But your friends are no joke either. They bring joy and laughter to our lives, providing a solid support system when things get tough. Like a garden, though, they must be tended to grow. To help you do so, here are seven ideas on how to nurture friendships, even when life feels chaotic.

1. QUALITY OVER QUANTITY. In hectic seasons, focus on the quality of your friendships rather than the quantity. Invest in a few close friendships that truly matter to you, those built on trust, respect and shared values.

"Deeper bonded relationships create a sense of stability and safety," explained Breanne Roberts, LMSW, a Behavioral Health Therapist with Captive Beliefs Counseling Services. "When we have people who 'get us,' we're more likely to seek support during difficult times.

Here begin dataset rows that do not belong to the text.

/-- **The interpolation property of the BDP anticyclotomic `p`-adic `L`-function in Castella's
normalisation** (Castella 2018, Thm. 3.1, p. 9; Castella–Hsieh 2018, Def. 3.5 / Prop. 3.6):
`L ∈ R₀⟦T⟧ = Λ_{R₀}` (`1 + T ↔ γ`, `γ` a topological generator of the anticyclotomic `ℤ_p`-extension
`κ : Γ_K ↠ ℤ_p`) satisfies: for every Hecke character `φ` of `K` that is UNRAMIFIED at all finite
places and has infinity type `(-n, n)` with `n > 0` in the convention of Castella–Hsieh read through
Mathlib's embedding of the infinite place (tree `HasInfinityType (fun _ ↦ n) (fun _ ↦ -n)`; such a
`φ` is automatically anticyclotomic, see the module docstring), and for every `p`-adic avatar `r` of
`φ` (as a Galois character, `IsPAdicAvatarOf ι φ r`) factoring through `Γ` (`FactorsThroughZp κ r`),
the value of `L` at `T = φ̂(γ) - 1` is

  `ι⁻¹(Γ(n)Γ(n+1) · (1 - a_p p⁻¹ φ(𝔭) + ε_p φ(𝔭)²)² · L(f/K, φ, 1) / (π^{2n+1} Ω_K^{4n})) · Ω_p^{4n}`

(`bdpInterpolationValue` transported along `ι⁻¹ : ℂ → ℚ̄_p ⊂ ℂ_p`, times `Ω_p^{4n}`). Parameters:
the embedding datum `ι : ℚ̄_p ≃ ℂ`, the distinguished prime `𝔭 ∣ p` of `K` (meant: the one induced by
`ι⁻¹`), `κ`, `γ`, the form `f ∈ S_2(Γ₀(N))` (meant: the newform of `E`, `N` its conductor — `ε_p`
reads `p ∣ N` off the level), and the CM periods `Ω_K ∈ ℂ`, `Ω_p ∈ ℂ_p` (meant: `Ω_K ≠ 0`,
`Ω_p ∈ R₀^×`; Castella–Hsieh §2.5). A characterising PREDICATE, not a construction and not an
existence claim (that is `castella2018_exists_isBDPLFunction`). Consumer: `IsBDP` of the x11b3
interface, with `ordAtOne L = ord_p [T⁰]L` (`UnrSeries.hasValueAt_zero`).
[cite: Castella2018, Thm. 3.1] [cite: CastellaHsieh2018, §3.3, Def. 3.5, Prop. 3.6] -/
def IsBDPLFunction (ι : PadicAlgCl p ≃+* ℂ) (𝔭 : HeightOneSpectrum (𝓞 K)) (κ : ZpExtension K p)
    (γ : absoluteGaloisGroup K) (f : CuspForm (Gamma0 N) 2) (ΩK : ℂ) (Ωp : ℂ_[p])
    (L : UnrSeries p) : Prop :=
  ∀ (φ : HeckeCharacter K) (n : ℕ), 0 < n → (∀ v : HeightOneSpectrum (𝓞 K), φ.IsUnramifiedAt v) →
    φ.HasInfinityType (fun _ ↦ (n : ℤ)) (fun _ ↦ -(n : ℤ)) →
    ∀ r : FramedGaloisRep K (PadicAlgCl p) 1, IsPAdicAvatarOf ι φ r → FactorsThroughZp κ r →
      L.HasValueAt (avatarValueAt r γ - 1)
        (((ι.symm (bdpInterpolationValue p f 𝔭 φ n ΩK) : PadicAlgCl p) : ℂ_[p]) * Ωp ^ (4 * n))

/-- **Castella 2018, Theorem 3.1 (existence of `L_p(f) ∈ Λ_{R₀}` with the interpolation
property)** — named fact, hypotheses as printed (§2.1: `E/ℚ` semistable of conductor `N` — here:
`f` the newform of the elliptic curve `W/ℚ` of squarefree level `N` —, `p ≥ 5` with `ρ̄_{E,p}`
irreducible; `K` imaginary quadratic with `p = 𝔭𝔭̄` split; §3 (Heeg): every prime factor of `N` is
split or ramified in `K`, i.e. has a prime of `K` of residue degree one above it), with `𝔭` the prime
above `p` singled out by the embedding datum `ι` (`k ∈ 𝔭 ↔ |ι⁻¹(k)|_p < 1`, reading `K ⊂ ℂ` through
Mathlib's embedding of its infinite place — the same embedding through which `IsBDPLFunction` reads
infinity types), `κ` THE anticyclotomic `ℤ_p`-extension and `γ` a topological generator: there are
CM periods `Ω_K ∈ ℂ^×`, `Ω_p ∈ R₀^×` and `L ∈ R₀⟦T⟧` with `IsBDPLFunction ι 𝔭 κ γ f Ω_K Ω_p L`. The
printed theorem names specific periods (Castella–Hsieh 2018, §2.5), not in the tree; quantifying
them existentially makes this statement a consequence of the printed one. SCOPE: for `p ∤ N` this
is Castella–Hsieh 2018, Def. 3.5 + Prop. 3.6 (reformulated, `Tw_{ψ⁻¹}`); for `p ∣ N` the printed
proof is "the construction in [cas-hsieh1] readily extends to the case `p ∣ N` … (cf. [cas-split])",
with [cas-split] = Castella, Math. Ann. 2017 (arXiv:1507.04260) treating `p ≥ 5` split
multiplicative; nothing is claimed here below `p = 5`. [cite: Castella2018, Thm. 3.1]
[cite: CastellaHsieh2018, Def. 3.5 and Prop. 3.6] -/
def castella2018_exists_isBDPLFunction : Prop :=
  ∀ {p : ℕ} [Fact p.Prime] (ι : PadicAlgCl p ≃+* ℂ) (W : WeierstrassCurve ℚ) [W.IsElliptic]
    (K : Type) [Field K] [NumberField K] (𝔭 : HeightOneSpectrum (𝓞 K)) (κ : ZpExtension K p)
    (γ : absoluteGaloisGroup K) {N : ℕ} [NeZero N] {f : CuspForm (Gamma0 N) 2} (_ : IsNewformOf W f),
    5 ≤ p → Squarefree N → W.HasIrreducibleModPGaloisRep p →
    IsImaginaryQuadratic K → ((Ideal.span {(p : ℤ)}).primesOver (𝓞 K)).ncard = 2 →
    ((p : ℕ) : 𝓞 K) ∈ 𝔭.asIdeal →
    (∀ (w : InfinitePlace K) (k : 𝓞 K),
      k ∈ 𝔭.asIdeal ↔ ‖ι.symm (w.embedding (k : K))‖ < 1) →
    (∀ ℓ : ℕ, ℓ.Prime → ℓ ∣ N → ∃ v : HeightOneSpectrum (𝓞 K), Ideal.absNorm v.asIdeal = ℓ) →
    κ.IsAnticyclotomic → κ.IsTopGenerator γ →
    ∃ (ΩK : ℂ) (Ωp : (unrIntegers p)ˣ) (L : UnrSeries p),
      ΩK ≠ 0 ∧ IsBDPLFunction ι 𝔭 κ γ f ΩK ((Ωp : unrIntegers p) : ℂ_[p]) L

/-! #### API -/

variable {ι : PadicAlgCl p ≃+* ℂ} {𝔭 : HeightOneSpectrum (𝓞 K)} {κ : ZpExtension K p}
  {γ : absoluteGaloisGroup K} {f : CuspForm (Gamma0 N) 2} {ΩK : ℂ} {Ωp : ℂ_[p]} {L : UnrSeries p}

/-- Unfolding `IsBDPLFunction` at one character: the prescribed value at `T = φ̂(γ) - 1`.
[cite: Castella2018, Thm. 3.1] -/
theorem IsBDPLFunction.hasValueAt (hL : IsBDPLFunction ι 𝔭 κ γ f ΩK Ωp L) {φ : HeckeCharacter K}
    {n : ℕ} (hn : 0 < n) (hunr : ∀ v : HeightOneSpectrum (𝓞 K), φ.IsUnramifiedAt v)
    (hinf : φ.HasInfinityType (fun _ ↦ (n : ℤ)) (fun _ ↦ -(n : ℤ)))
    {r : FramedGaloisRep K (PadicAlgCl p) 1} (hr : IsPAdicAvatarOf ι φ r)
    (hκ : FactorsThroughZp κ r) :
    L.HasValueAt (avatarValueAt r γ - 1)
      (((ι.symm (bdpInterpolationValue p f 𝔭 φ n ΩK) : PadicAlgCl p) : ℂ_[p]) * Ωp ^ (4 * n)) :=
  hL φ n hn hunr hinf r hr hκ

/-- The prescribed value at a character in the range of interpolation is unique: any `v` with
`L.HasValueAt (φ̂(γ) - 1) v` is Castella's right-hand side. [cite: Castella2018, Thm. 3.1] -/
theorem IsBDPLFunction.eq_of_hasValueAt (hL : IsBDPLFunction ι 𝔭 κ γ f ΩK Ωp L)
    {φ : HeckeCharacter K} {n : ℕ} (hn : 0 < n)
    (hunr : ∀ v : HeightOneSpectrum (𝓞 K), φ.IsUnramifiedAt v)
    (hinf : φ.HasInfinityType (fun _ ↦ (n : ℤ)) (fun _ ↦ -(n : ℤ)))
    {r : FramedGaloisRep K (PadicAlgCl p) 1} (hr : IsPAdicAvatarOf ι φ r)
    (hκ : FactorsThroughZp κ r) {v : ℂ_[p]} (hv : L.HasValueAt (avatarValueAt r γ - 1) v) :
    v = ((ι.symm (bdpInterpolationValue p f 𝔭 φ n ΩK) : PadicAlgCl p) : ℂ_[p]) * Ωp ^ (4 * n) :=
  hv.unique (hL.hasValueAt hn hunr hinf hr hκ)

end Interpolation

end Literature.NumberTheory.EllipticCurves

end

This can reduce fear, loneliness, anxiety, sadness and more."

2. BE UPFRONT. When you're feeling overwhelmed and a friend makes a request, be honest. "It's important to honor your feelings," said Roberts, "and nurture relationships with transparency and honesty." She suggests a three-step process for cultivating healthy relationships:

1. Validate your friend/say something nice. ("I love spending time with you.")
2. State your problem or need. ("I'm really drained tonight.")
3. Ask. ("Could we walk tomorrow morning instead?")

"By following this process, you're being respectful of your friendship while also honoring how you're feeling," explained Roberts.

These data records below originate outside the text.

import Summits.BirchSwinnertonDyer.BirchSwinnertonDyer.Theorems.ManinLocalTwoThreeShimuraKernelBlindNecessary
import Summits.BirchSwinnertonDyer.Rank1Residual.ManinAdditive.ShimuraKernelHolds
import HarnessLib

/-!
# THE `2`-ADIC Γ₀/Γ₁ DEFECT LAW as an IFF: `|c₀| = 2|c₁|` ⟺ Shimura index `4`, or index `2` with a NON-blind kernel point

Summit `BirchSwinnertonDyer`, route `ManinLocalTwoThree` (cell bsd-f2-manin), deciding crux C2 `ManinOddAtFour`
(stmt-BirchSwinnertonDyer-22967); lead p1 gen 14.  The cell's SEARCH QUESTION («which local invariant at `2` controls
`ord₂ c_E` for additive reduction») at the Γ₀/Γ₁ interface: for the optimal `X₁(N)`/`X₀(N)` pair `(D₁, D₀)` of a class at `4 ∣ N`
(globally minimal models, `W₀ = [0, a₂, 0, a₄, a₆]`, same newform `f`, `2Λ₀(f) ⊆ Λ₁(f) ⊆ Λ₀(f)`), the tree's ledger gives
`|c₀| ∈ {|c₁|, 2|c₁|}` (`natAbs_maninConstant₀_eq_or_eq_two_mul_of_four_dvd_level`).  an's answer (MEMO-an §76) was
`δ := ord₂ c₀ − ord₂ c₁ = [s = 4] + [s = 2 ∧ T_V non-blind]`, `s = [Λ₀(f) : Λ₁(f)]`, `T_V = ℘(c₀w/2)` the kernel point; the tree
held ONE direction (`kernelToLedgerEdge_holds`: `δ = 1 ⟹ s = 4 ∨ T_V non-blind`).  With the converse Vélu step
(`shimuraKernelBlindAt_of_natAbs_eq`, this gen) the law is an IFF:

* `natAbs_maninConstant₀_eq_two_mul_iff_index_four_or_nonblind` — **`|c₀| = 2|c₁|` ⟺ `Λ₁(f) = 2Λ₀(f)` ∨
  (`Λ₁(f) ≠ Λ₀(f)` ∧ every `w ∈ Λ₁(f) ∖ 2Λ₀(f)` has a kernel point `℘(c₀w/2)` that is NOT (rational, integral and) Kummer-blind).**
* `natAbs_maninConstant₀_eq_iff_index_ne_four_and_blind` — the contrapositive reading for `|c₀| = |c₁|`.
* `shimuraTrivialOfNoBlindAtFour_of_transfer` / `…_of_body` — **E-an-151 ⟹ E-an-153** and **C2 ⟹ E-an-153** (mod F-need): an
  optimal `W₀` without blind rational `2`-torsion has `Λ₁(f) = Λ₀(f)`.  So C2 forces all three kernel rows E-an-152/152b/153.

So on `a₁ = a₃ = 0` models the `2`-adic Γ₀/Γ₁ defect is EXACTLY the pair (Shimura index, Kummer-blindness of the kernel point):
a theorem, not a law.  HONEST FRAMING: which alternative HOLDS for a given class (E-an-151/152/152b) stays OPEN; no Manin constant
is decided; C2, Manin's conjecture and BSD are not proved by this.  No definitions, no named facts, no sorry.
-/

set_option autoImplicit false
-- the summit-side namespace `Summit.BirchSwinnertonDyer.BirchSwinnertonDyer.…` is the tree's (summit = sub-problem)
set_option linter.dupNamespace false

noncomputable section

open WeierstrassCurve Literature.NumberTheory.EllipticCurves Literature.NumberTheory.EllipticCurves.ModularForms
open CongruenceSubgroup
open Summit.BirchSwinnertonDyer.Rank1Residual.ManinAdditive.ShimuraLedger
open Summit.BirchSwinnertonDyer.Rank1Residual.ManinAdditive.CuspidalKummer
open Summit.BirchSwinnertonDyer.Rank1Residual.ManinAdditive.ShimuraKernel

namespace Summit.BirchSwinnertonDyer.BirchSwinnertonDyer.Theorems.ManinLocalTwoThree

variable {W₁ W₀ : WeierstrassCurve ℚ} [W₁.IsElliptic] [W₁.IsGloballyMinimal] [W₀.IsElliptic]
  [W₀.IsGloballyMinimal] {N : ℕ} [NeZero N]

/-- **Doubled ⟹ the kernel point is NOT blind** (pointwise form of `kernelToLedgerEdge_holds`): for the optimal pair at `4 ∣ N`
with `|c₀| = 2|c₁|`, outside the index-`4` configuration, NO `w ∈ Λ₁(f) ∖ 2Λ₀(f)` carries rational integral Kummer-blind
kernel-point data (the Vélu step `false_of_blind_halfPeriod_neronLattice` on `Λ_{E₀} ⊆ Λ_{E₁} ⊆ ½Λ_{E₀}`). -/
theorem not_kernelPointBlind_of_natAbs_eq_two_mul (D₁ : Gamma1ParametrizationData W₁ N)
    (D₀ : ModularParametrizationData W₀ N) (hiso : IsIsogenous W₁ W₀) (h₁ : D₁.IsOptimal)
    (h₀ : ∀ z ∈ D₀.L.lattice, ∃ w ∈ periodLattice D₀.f, z = D₀.c * w) (h4 : 2 ^ 2 ∣ N)
    (ha₁ : W₀.a₁ = 0) (ha₃ : W₀.a₃ = 0) (hdouble : D₀.maninConstant.natAbs = 2 * D₁.maninConstant.natAbs)
    (hne4 : ¬ (∀ z : ℂ, z ∈ periodLatticeGamma1 D₀.f ↔ ∃ w ∈ periodLattice D₀.f, z = 2 * w))
    {w : ℂ} (hw : w ∈ periodLatticeGamma1 D₀.f) (hw2 : ∀ v ∈ periodLattice D₀.f, w ≠ 2 * v) :
    ¬ ∃ A₂ A₄ E : ℤ, (A₂ : ℚ) = W₀.a₂ ∧ (A₄ : ℚ) = W₀.a₄ ∧
      (E : ℚ) ^ 3 + W₀.a₂ * (E : ℚ) ^ 2 + W₀.a₄ * E + W₀.a₆ = 0 ∧
      D₀.L.weierstrassP ((D₀.c : ℂ) * w / 2) = (((E : ℚ) + W₀.a₂ / 3 : ℚ) : ℂ) ∧ KummerBlindAtTwo A₂ A₄ E := by
  rintro ⟨A₂, A₄, E, hA₂, hA₄, heE, hxE, hbl⟩
  have hf : D₁.f = D₀.f := D₁.f_eq_of_isIsogenous D₀ hiso
  have hc₁ : (D₁.c : ℂ) ≠ 0 := by exact_mod_cast D₁.maninConstant_ne_zero
  have hc₀ : (D₀.c : ℂ) ≠ 0 := by exact_mod_cast D₀.maninConstant_ne_zero_holds
  -- `c₀ = ε · 2c₁`
  obtain ⟨ε, hε, hcc⟩ : ∃ ε : ℂ, (ε = 1 ∨ ε = -1) ∧ (D₀.c : ℂ) = ε * (2 * D₁.c) := by
    have h : D₀.maninConstant.natAbs = (2 * D₁.maninConstant).natAbs := by rw [hdouble, Int.natAbs_mul]; rfl
    rcases Int.natAbs_eq_natAbs_iff.mp h with h' | h'
    · exact ⟨1, Or.inl rfl, by rw [one_mul]; exact_mod_cast h'⟩
    · exact ⟨-1, Or.inr rfl, by rw [neg_one_mul]; exact_mod_cast h'⟩
  have hε2 : ε * ε = 1 := by rcases hε with rfl | rfl <;> norm_num
  have hεmem : ∀ (S : AddSubgroup ℂ) (y : ℂ), y ∈ S → ε * y ∈ S := by
    intro S y hy; rcases hε with rfl | rfl
    · rwa [one_mul]
    · rw [neg_one_mul]; exact neg_mem hy
  -- Ling–Oesterlé
  have h2Λ : ∀ v ∈ periodLattice D₀.f, (2 : ℂ) * v ∈ periodLatticeGamma1 D₀.f := fun v hv ↦ by
    have h := pMulLatticeLeGamma1OfTracelessPrime_holds N D₀.f D₀.isNewformOf.1 2 Nat.prime_two
      ((dvd_pow_self 2 two_ne_zero).trans h4) (D₀.isNewformOf.1.cuspCoeff_eq_zero_of_sq_dvd Nat.prime_two h4) v hv
    exact_mod_cast h
  -- `Λ_{E₀} ⊆ Λ_{E₁} ⊆ ½Λ_{E₀}`
  have hle : D₀.L.lattice ≤ D₁.L.lattice := by
    intro z hz
    obtain ⟨v, hv, rfl⟩ := h₀ z hz
    have h2v : ε * ((2 : ℂ) * v) ∈ periodLatticeGamma1 D₁.f := by rw [hf]; exact hεmem _ _ (h2Λ v hv)
    have e : (D₀.c : ℂ) * v = (D₁.c : ℂ) * (ε * (2 * v)) := by rw [hcc]; ring
    rw [e]
    exact D₁.smul_periodLatticeGamma1_le _ h2v
  have htwo : ∀ y ∈ D₁.L.lattice, 2 * y ∈ D₀.L.lattice := by
    intro y hy
    obtain ⟨w₁, hw₁, rfl⟩ := h₁ y hy
    have hw₀ : ε * w₁ ∈ periodLattice D₀.f := hεmem _ _ (hf ▸ periodLatticeGamma1_le_periodLattice D₁.f hw₁)
    have e : 2 * ((D₁.c : ℂ) * w₁) = (D₀.c : ℂ) * (ε * w₁) := by
      rw [hcc]; linear_combination -(2 * (D₁.c : ℂ) * w₁) * hε2
    rw [e]
    exact D₀.smul_periodLattice_le _ hw₀
  -- the kernel point `z₀ = c₀w/2 = ε c₁ w`
  set z₀ : ℂ := (D₀.c : ℂ) * w / 2 with hz₀def
  have hz₀' : z₀ ∈ D₁.L.lattice := by
    rw [show z₀ = (D₁.c : ℂ) * (ε * w) by rw [hz₀def, hcc]; ring]
    exact D₁.smul_periodLatticeGamma1_le _ (by rw [hf]; exact hεmem _ _ hw)
  have hz₀ : z₀ ∉ D₀.L.lattice := by
    intro h
    obtain ⟨v, hv, hv'⟩ := h₀ _ h
    refine hw2 v hv (mul_left_cancel₀ hc₀ ?_)
    linear_combination (2 : ℂ) * hv'
  have h2z₀ : 2 * z₀ ∈ D₀.L.lattice := htwo z₀ hz₀'
  rcases halfLattice_trichotomy D₀.L D₁.L hle htwo with hcase | hcase | hcase
  · -- `Λ_{E₁} = Λ_{E₀}`: the index-`4` configuration
    apply hne4
    intro z
    constructor
    · intro hz
      have hz' : (D₁.c : ℂ) * z ∈ D₀.L.lattice := hcase _ (D₁.smul_periodLatticeGamma1_le z (hf ▸ hz))
      obtain ⟨v, hv, hv'⟩ := h₀ _ hz'
      refine ⟨ε * v, hεmem _ _ hv, ?_⟩
      have h : (D₁.c : ℂ) * z = (D₁.c : ℂ) * (2 * (ε * v)) := by rw [hv', hcc]; ring
      exact mul_left_cancel₀ hc₁ h
    · rintro ⟨v, hv, rfl⟩
      exact h2Λ v hv
  · -- `Λ_{E₁} ⊇ ½Λ_{E₀}`: then `Λ₁ = Λ₀`, contradicting doubling
    have hΛ : periodLatticeGamma1 D₀.f = periodLattice D₀.f := by
      refine le_antisymm (periodLatticeGamma1_le_periodLattice D₀.f) fun v hv ↦ ?_
      have h2h : 2 * (ε * ((D₁.c : ℂ) * v)) ∈ D₀.L.lattice := by
        have e : 2 * (ε * ((D₁.c : ℂ) * v)) = (D₀.c : ℂ) * v := by rw [hcc]; ring
        rw [e]; exact D₀.smul_periodLattice_le v hv
      obtain ⟨w₁, hw₁, hw₁'⟩ := h₁ _ (hcase _ h2h)
      have hv' : v = ε * w₁ := by
        have h : (D₁.c : ℂ) * v = (D₁.c : ℂ) * (ε * w₁) := by
          linear_combination ε * hw₁' - ((D₁.c : ℂ) * v) * hε2
        exact mul_left_cancel₀ hc₁ h
      rw [hv', ← hf]; exact hεmem _ _ hw₁
    have heq := natAbs_maninConstant₀_eq_of_periodLatticeGamma1_eq_periodLattice D₁ D₀ h₁ h₀ hf hΛ
    have hne : D₁.maninConstant.natAbs ≠ 0 := Int.natAbs_ne_zero.mpr D₁.maninConstant_ne_zero
    omega
  · -- index 2 with `Λ_{E₁} = Λ_{E₀} + ℤz₀`: the Vélu step refutes the blind data
    obtain ⟨z₁, hz₁', hz₁, hidx₁⟩ := hcase
    have hzz : z₀ - z₁ ∈ D₀.L.lattice := (hidx₁ z₀ hz₀').resolve_left hz₀
    have hidx : ∀ y ∈ D₁.L.lattice, y ∈ D₀.L.lattice ∨ y - z₀ ∈ D₀.L.lattice := by
      intro y hy
      rcases hidx₁ y hy with h | h
      · exact Or.inl h
      · right
        have e' : y - z₀ = (y - z₁) - (z₀ - z₁) := by ring
        rw [e']; exact sub_mem h hzz
    exact false_of_blind_halfPeriod_neronLattice ha₁ ha₃ D₀.isNeronLattice D₁.isNeronLattice hA₂ hA₄ heE hbl
      hz₀ h2z₀ hxE hle hz₀' hidx

/-- **THE `2`-ADIC Γ₀/Γ₁ DEFECT LAW (iff).**  For the optimal `X₁(N)`-datum `D₁` and a lattice-optimal `X₀(N)`-datum `D₀` of two
isogenous globally minimal curves, `W₀ = [0, a₂, 0, a₄, a₆]`, `4 ∣ N`:
`|c₀| = 2|c₁|` **iff** EITHER the Shimura index is `4` (`Λ₁(f) = 2Λ₀(f)`) OR the index is `2` (`Λ₁(f) ≠ Λ₀(f)`) and no
`w ∈ Λ₁(f) ∖ 2Λ₀(f)` has a Kummer-blind kernel point `℘(c₀w/2)` (rational integral blind data in the sense of E-an-152).
(`⟸`: index `4` doubles by E-an-68 `natAbs_maninConstant₀_eq_two_mul_of_index_four`; at index `2`, were the constants undoubled,
`shimuraKernelBlindAt_of_natAbs_eq` would produce blind data.  `⟹`: `not_kernelPointBlind_of_natAbs_eq_two_mul`.) -/
theorem natAbs_maninConstant₀_eq_two_mul_iff_index_four_or_nonblind (D₁ : Gamma1ParametrizationData W₁ N)
    (D₀ : ModularParametrizationData W₀ N) (hiso : IsIsogenous W₁ W₀) (h₁ : D₁.IsOptimal)
    (h₀ : ∀ z ∈ D₀.L.lattice, ∃ w ∈ periodLattice D₀.f, z = D₀.c * w) (h4 : 2 ^ 2 ∣ N)
    (ha₁ : W₀.a₁ = 0) (ha₃ : W₀.a₃ = 0) :
    D₀.maninConstant.natAbs = 2 * D₁.maninConstant.natAbs ↔
      ((∀ z : ℂ, z ∈ periodLatticeGamma1 D₀.f ↔ ∃ w ∈ periodLattice D₀.f, z = 2 * w) ∨
        (periodLatticeGamma1 D₀.f ≠ periodLattice D₀.f ∧
          ∀ w ∈ periodLatticeGamma1 D₀.f, (∀ v ∈ periodLattice D₀.f, w ≠ 2 * v) →
            ¬ ∃ A₂ A₄ E : ℤ, (A₂ : ℚ) = W₀.a₂ ∧ (A₄ : ℚ) = W₀.a₄ ∧
              (E : ℚ) ^ 3 + W₀.a₂ * (E : ℚ) ^ 2 + W₀.a₄ * E + W₀.a₆ = 0 ∧
              D₀.L.weierstrassP ((D₀.c : ℂ) * w / 2) = (((E : ℚ) + W₀.a₂ / 3 : ℚ) : ℂ) ∧ KummerBlindAtTwo A₂ A₄ E)) := by
  have hf : D₁.f = D₀.f := D₁.f_eq_of_isIsogenous D₀ hiso
  have hne : D₁.maninConstant.natAbs ≠ 0 := Int.natAbs_ne_zero.mpr D₁.maninConstant_ne_zero
  have h2Λ : ∀ v ∈ periodLattice D₀.f, (2 : ℂ) * v ∈ periodLatticeGamma1 D₀.f := fun v hv ↦ by
    have h := pMulLatticeLeGamma1OfTracelessPrime_holds N D₀.f D₀.isNewformOf.1 2 Nat.prime_two
      ((dvd_pow_self 2 two_ne_zero).trans h4) (D₀.isNewformOf.1.cuspCoeff_eq_zero_of_sq_dvd Nat.prime_two h4) v hv
    exact_mod_cast h
  constructor
  · intro hdouble
    by_cases hidx4 : ∀ z : ℂ, z ∈ periodLatticeGamma1 D₀.f ↔ ∃ w ∈ periodLattice D₀.f, z = 2 * w
    · exact Or.inl hidx4
    · refine Or.inr ⟨fun hΛ ↦ ?_, fun w hw hw2 ↦ ?_⟩
      · have heq := natAbs_maninConstant₀_eq_of_periodLatticeGamma1_eq_periodLattice D₁ D₀ h₁ h₀ hf hΛ
        omega
      · exact not_kernelPointBlind_of_natAbs_eq_two_mul D₁ D₀ hiso h₁ h₀ h4 ha₁ ha₃ hdouble hidx4 hw hw2
  · rintro (hidx4 | ⟨hΛne, hnb⟩)
    · exact natAbs_maninConstant₀_eq_two_mul_of_index_four D₁ D₀ h₁ h₀ (fun z ↦ by rw [hf]; exact hidx4 z)
    · rcases natAbs_maninConstant₀_eq_or_eq_two_mul_of_four_dvd_level D₁ D₀ hiso h₁ h₀ h4 with heq | hdouble
      · -- undoubled: either `Λ₁ ⊆ 2Λ₀` (index `4`, doubled after all) or a blind kernel point exists — contradiction
        by_cases hsub : ∀ w ∈ periodLatticeGamma1 D₀.f, ∃ v ∈ periodLattice D₀.f, w = 2 * v
        · exact natAbs_maninConstant₀_eq_two_mul_of_index_four D₁ D₀ h₁ h₀ (fun z ↦ by
            rw [hf]; exact ⟨hsub z, by rintro ⟨v, hv, rfl⟩; exact h2Λ v hv⟩)
        · exfalso
          push Not at hsub
          obtain ⟨w, hw, hw2⟩ := hsub
          exact hnb w hw hw2 (shimuraKernelBlindAt_of_natAbs_eq D₁ D₀ hiso h₁ h₀ h4 ha₁ ha₃ heq hΛne hw hw2)
      · exact hdouble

3. EMBRACE COMMUNICATION. Effective communication lies at the heart of any successful relationship. During busy seasons, being intentional about communication is essential and technology makes that easier than ever.

When face-to-face interaction is limited, bridge the distance by scheduling regular phone calls, Zoom chats or Facetimes, or go old-school and send a heartfelt card via snail mail. Sharing updates, expressing gratitude and checking in on your friends' well-being can help maintain connections—even when your schedule is demanding.

4. TACKLE TASKS TOGETHER. Grab a friend and turn mundane tasks into shared activities. Roberts suggested "incorporating social opportunities in natural ways, like grocery shopping, cooking, hitting the gym, taking walks and inviting one another to kids' extracurricular events." It's an easy way to chat, laugh and catch up while checking items off your to-do list.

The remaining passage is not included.